Activity → Every line of the entries below from the one containing "rw [mul_add, Finset.mul_sum]" to the one containing "have e2 : ∑", both ends included, must be written out exactly. No other line belongs in the answer.
================
import Literature.Probability.LatticeModels.DobrushinShlosmanComparison
import Mathlib.Analysis.SpecificLimits.Basic
import HarnessLib

/-!
# The Dobrushin–Shlosman window comparison under the PER-WINDOW received sum: super-solutions, geometric
# decay along a profile, and DEFECTS (two functionals that are only ALMOST invariant under the windows)

Abstract part (finite cell type `ι`, no measure theory), continuing `DobrushinShlosmanComparison.lean` (estimates
`|E₁ F − E₂ F| ≤ Σ_x a x δ x`, the single-window update `upd_c`, the averaged step).  The contraction file
`DobrushinShlosmanContraction.lean` works under Dobrushin–Shlosman's AVERAGED condition `C_V`
(`Σ_{c ∋ x} Σ_y k c y x ≤ γ₀ |{c ∋ x}|`), where the boundary layer of partially usable centres forces the time-dependent
three-zone invariant and the rate `κ₁ = (1−γ₀)²/(2(2γ₀N⋆+1))`.  Under the PER-WINDOW condition

  `Σ_y k c y x ≤ γ₀ < 1` for every USABLE centre `c` and every `x ∈ win c`

(Föllmer's row-sum condition, window by window — what every lattice door of the programme certifies) the honest
argument is Föllmer's own (1988, Ch. I, (2.7)–(2.10), Remark (2.11)): a SUPER-SOLUTION `d ≥ 0` of the window system,

  (S1) `Σ_y k c y x · d y + κ c x ≤ d x` for every usable `c` and `x ∈ win c`,
  (S2) `R ≤ d x` at every cell `x` covered by no usable window,

dominates the comparison: `|E₁ F − E₂ F| ≤ Σ_x d x δ x` (`abs_sub_le_superSolution`).  Here `κ c x ≥ 0` is a DEFECT array:
the second functional need only satisfy `|E₂ (T c F) − E₂ F| ≤ Σ_{x ∈ win c} κ c x δ x` at the usable centres (`κ = 0`:
exact invariance, the setting of the tree so far).  PROOF: the affine iteration `a ↦ step a + (ε/|ι|) G`,
`G x = Σ_{usable c ∋ x} κ c x`, maps nonnegative estimates to estimates (`stepD_estimate`, the dusting step plus the
defect); `d` is a fixed super-solution of it (`stepD_le_of_superSolution`), and the excess `(R − d)₊` of the initial
estimate over `d` lives on covered cells, where the averaged step contracts it in sup-norm by
`β = 1 − ε(1−γ₀)/|ι| < 1` per step while leaving it zero on the uncovered cells (`iterate_step_excess_le`); `m → ∞`.
COROLLARY (`abs_sub_le_geometric`, `κ = 0`): with a profile `ℓ : ι → ℕ` such that every window through a cell of
positive profile is usable and `ℓ` drops by at most one along the support of `k`, the vector `d x = R γ₀^{ℓ x}` is a
super-solution, whence `|E₁ F − E₂ F| ≤ R Σ_x γ₀^{ℓ x} δ x` — rate `log(1/γ₀)` per profile level and constant `R`, in
place of `2R e^{−κ₁ L₀}`.

References: H. Föllmer, *Random fields and diffusion processes*, LNM 1362 (1988), Ch. I, (2.7)–(2.11), Thm. (2.8);
R. L. Dobrushin, S. B. Shlosman (1985), Thm. 1 (the window setting); the tree files `DobrushinShlosmanComparison.lean`,
`DobrushinShlosmanContraction.lean`, `DobrushinComparisonDefect.lean` (the single-site defect comparison).
-/

open Finset

noncomputable section

namespace Literature.Probability.LatticeModels.DobrushinShlosman

variable {ι Ω : Type*} [Fintype ι] [DecidableEq ι]
variable {R : ℝ} {Adm : (Ω → ℝ) → Prop} {Lip : (Ω → ℝ) → (ι → ℝ) → Prop} {T : ι → (Ω → ℝ) → (Ω → ℝ)}
  {win : ι → Finset ι} {k : ι → ι → ι → ℝ} {κ : ι → ι → ℝ} {U : Finset ι} {E₁ E₂ : (Ω → ℝ) → ℝ}

/-! ### Bookkeeping for the single-window update -/

/-- The dual bookkeeping of the window dusting: for nonnegative `a`, `δ`,
`Σ_y a y · δ'_y ≤ Σ_x (upd_c a) x · δ x`, where `δ'` is the dusted vector (`0` on `win c`,
`δ y + Σ_{x ∈ win c} k c y x δ x` off it) and `upd_c a` the single-window update (`a` off `win c`,
`x ↦ Σ_y k c y x a y` on it). [cite: Follmer1988, Ch. I Lemma (2.5)] -/
theorem sum_mul_dust_le_sum_upd_mul (hk : ∀ c y x, 0 ≤ k c y x) {a δ : ι → ℝ} (ha0 : ∀ x, 0 ≤ a x)
    (hδ0 : ∀ x, 0 ≤ δ x) (c : ι) :
    ∑ y, a y * (if y ∈ win c then 0 else δ y + ∑ x ∈ win c, k c y x * δ x) ≤
      ∑ x, (if x ∈ win c then ∑ y, k c y x * a y else a x) * δ x := by
  -- adapted from `upd_estimate` (the bookkeeping half)
  have h1 : ∑ y, a y * (if y ∈ win c then 0 else δ y + ∑ x ∈ win c, k c y x * δ x) =
      ∑ y, (if y ∈ win c then 0 else a y * δ y) +
        ∑ y, (if y ∈ win c then 0 else ∑ x ∈ win c, a y * k c y x * δ x) := by
    rw [← Finset.sum_add_distrib]
    refine Finset.sum_congr rfl fun y _ => ?_
    split_ifs
    · simp
    · rw [mul_add, Finset.mul_sum]
      exact congrArg _ (Finset.sum_congr rfl fun x _ => by ring)
  have h2 : ∑ y, (if y ∈ win c then 0 else ∑ x ∈ win c, a y * k c y x * δ x) ≤
      ∑ y, ∑ x ∈ win c, a y * k c y x * δ x := by
    refine Finset.sum_le_sum fun y _ => ?_
    split_ifs
    · exact Finset.sum_nonneg fun x _ => mul_nonneg (mul_nonneg (ha0 y) (hk c y x)) (hδ0 x)
    · exact le_rfl
  have h3 : ∑ x, (if x ∈ win c then ∑ y, k c y x * a y else a x) * δ x =
      ∑ x, (if x ∈ win c then 0 else a x * δ x) + ∑ x ∈ win c, (∑ y, k c y x * a y) * δ x := by
    rw [← Finset.sum_add_sum_compl (win c)
        (fun x => (if x ∈ win c then ∑ y, k c y x * a y else a x) * δ x),
      ← Finset.sum_add_sum_compl (win c) (fun x => if x ∈ win c then 0 else a x * δ x)]
    have e1 : ∑ x ∈ win c, (if x ∈ win c then ∑ y, k c y x * a y else a x) * δ x =
        ∑ x ∈ win c, (∑ y, k c y x * a y) * δ x :=
      Finset.sum_congr rfl fun x hx => by rw [if_pos hx]
    have e2 : ∑ x ∈ (win c)ᶜ, (if x ∈ win c then ∑ y, k c y x * a y else a x) * δ x =
        ∑ x ∈ (win c)ᶜ, a x * δ x :=
      Finset.sum_congr rfl fun x hx => by rw [if_neg (Finset.mem_compl.1 hx)]
    have e3 : ∑ x ∈ win c, (if x ∈ win c then 0 else a x * δ x) = 0 :=
      Finset.sum_eq_zero fun x hx => if_pos hx
    have e4 : ∑ x ∈ (win c)ᶜ, (if x ∈ win c then 0 else a x * δ x) = ∑ x ∈ (win c)ᶜ, a x * δ x :=
      Finset.sum_congr rfl fun x hx => if_neg (Finset.mem_compl.1 hx)
    rw [e1, e2, e3, e4]
    ring
  have h4 : ∑ y, ∑ x ∈ win c, a y * k c y x * δ x = ∑ x ∈ win c, (∑ y, k c y x * a y) * δ x := by
    rw [Finset.sum_comm]
    refine Finset.sum_congr rfl fun x _ => ?_
    rw [Finset.sum_mul]
    exact Finset.sum_congr rfl fun y _ => by ring
  rw [h1, h3, ← h4]
  exact add_le_add le_rfl h2

/-! ### The single-window update with a defect -/

/-- **Window dusting step with a DEFECT.** If `E₁` is invariant under the usable window operator `T c` and `E₂` is
ALMOST invariant — `|E₂ (T c F) − E₂ F| ≤ Σ_{x ∈ win c} κ c x δ x` — then the single-window update of a nonnegative
estimate `a`, PLUS the defect `κ c ·` on the window, is an estimate:
`|E₁ F − E₂ F| ≤ Σ_x (upd_c a x + 𝟙[x ∈ win c] κ c x) δ x` (Föllmer 1988 Ch. I (2.10): the comparison of two
specifications picks up the distance of the local characteristics). [cite: Follmer1988, Ch. I (2.10)] -/
theorem upd_estimate_defect (hlip0 : ∀ ⦃F : Ω → ℝ⦄ ⦃δ : ι → ℝ⦄, Lip F δ → ∀ x, 0 ≤ δ x)
    (hk : ∀ c y x, 0 ≤ k c y x) (hT : ∀ ⦃F : Ω → ℝ⦄ (c : ι), Adm F → Adm (T c F))
    (hdust : ∀ ⦃F : Ω → ℝ⦄ ⦃δ : ι → ℝ⦄ (c : ι), Adm F → Lip F δ →
      Lip (T c F) fun y => if y ∈ win c then 0 else δ y + ∑ x ∈ win c, k c y x * δ x)
    (h₁T : ∀ ⦃F : Ω → ℝ⦄ (c : ι), c ∈ U → Adm F → E₁ (T c F) = E₁ F)
    (h₂D : ∀ ⦃F : Ω → ℝ⦄ ⦃δ : ι → ℝ⦄ (c : ι), c ∈ U → Adm F → Lip F δ →
      |E₂ (T c F) - E₂ F| ≤ ∑ x ∈ win c, κ c x * δ x)
    {a : ι → ℝ} (ha : ∀ ⦃F : Ω → ℝ⦄ ⦃δ : ι → ℝ⦄, Adm F → Lip F δ → |E₁ F - E₂ F| ≤ ∑ x, a x * δ x)
    (ha0 : ∀ x, 0 ≤ a x) {c : ι} (hc : c ∈ U) ⦃F : Ω → ℝ⦄ ⦃δ : ι → ℝ⦄ (hF : Adm F) (hδ : Lip F δ) :
    |E₁ F - E₂ F| ≤
      ∑ x, ((if x ∈ win c then ∑ y, k c y x * a y else a x) + (if x ∈ win c then κ c x else 0)) * δ x := by
  have key := ha (hT c hF) (hdust c hF hδ)
  rw [h₁T c hc hF] at key
  have hdef := h₂D c hc hF hδ
  have htri : |E₁ F - E₂ F| ≤ |E₁ F - E₂ (T c F)| + |E₂ (T c F) - E₂ F| := abs_sub_le _ _ _
  have hbook := sum_mul_dust_le_sum_upd_mul (win := win) hk ha0 (hlip0 hδ) c
  have hκ : ∑ x ∈ win c, κ c x * δ x = ∑ x, (if x ∈ win c then κ c x else 0) * δ x := by
    symm
    calc ∑ x, (if x ∈ win c then κ c x else 0) * δ x = ∑ x, (if x ∈ win c then κ c x * δ x else 0) :=
          Finset.sum_congr rfl fun x _ => by split_ifs <;> simp
      _ = ∑ x ∈ win c, κ c x * δ x := by rw [Finset.sum_ite_mem, Finset.univ_inter]
  calc |E₁ F - E₂ F| ≤ |E₁ F - E₂ (T c F)| + |E₂ (T c F) - E₂ F| := htri
    _ ≤ ∑ x, (if x ∈ win c then ∑ y, k c y x * a y else a x) * δ x +
        ∑ x, (if x ∈ win c then κ c x else 0) * δ x := add_le_add (key.trans hbook) (hdef.trans hκ.le)
    _ = _ := by rw [← Finset.sum_add_distrib]; exact Finset.sum_congr rfl fun x _ => by ring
================
Output below →
    · rw [mul_add, Finset.mul_sum]
      exact congrArg _ (Finset.sum_congr rfl fun x _ => by ring)
  have h2 : ∑ y, (if y ∈ win c then 0 else ∑ x ∈ win c, a y * k c y x * δ x) ≤
      ∑ y, ∑ x ∈ win c, a y * k c y x * δ x := by
    refine Finset.sum_le_sum fun y _ => ?_
    split_ifs
    · exact Finset.sum_nonneg fun x _ => mul_nonneg (mul_nonneg (ha0 y) (hk c y x)) (hδ0 x)
    · exact le_rfl
  have h3 : ∑ x, (if x ∈ win c then ∑ y, k c y x * a y else a x) * δ x =
      ∑ x, (if x ∈ win c then 0 else a x * δ x) + ∑ x ∈ win c, (∑ y, k c y x * a y) * δ x := by
    rw [← Finset.sum_add_sum_compl (win c)
        (fun x => (if x ∈ win c then ∑ y, k c y x * a y else a x) * δ x),
      ← Finset.sum_add_sum_compl (win c) (fun x => if x ∈ win c then 0 else a x * δ x)]
    have e1 : ∑ x ∈ win c, (if x ∈ win c then ∑ y, k c y x * a y else a x) * δ x =
        ∑ x ∈ win c, (∑ y, k c y x * a y) * δ x :=
      Finset.sum_congr rfl fun x hx => by rw [if_pos hx]
    have e2 : ∑ x ∈ (win c)ᶜ, (if x ∈ win c then ∑ y, k c y x * a y else a x) * δ x =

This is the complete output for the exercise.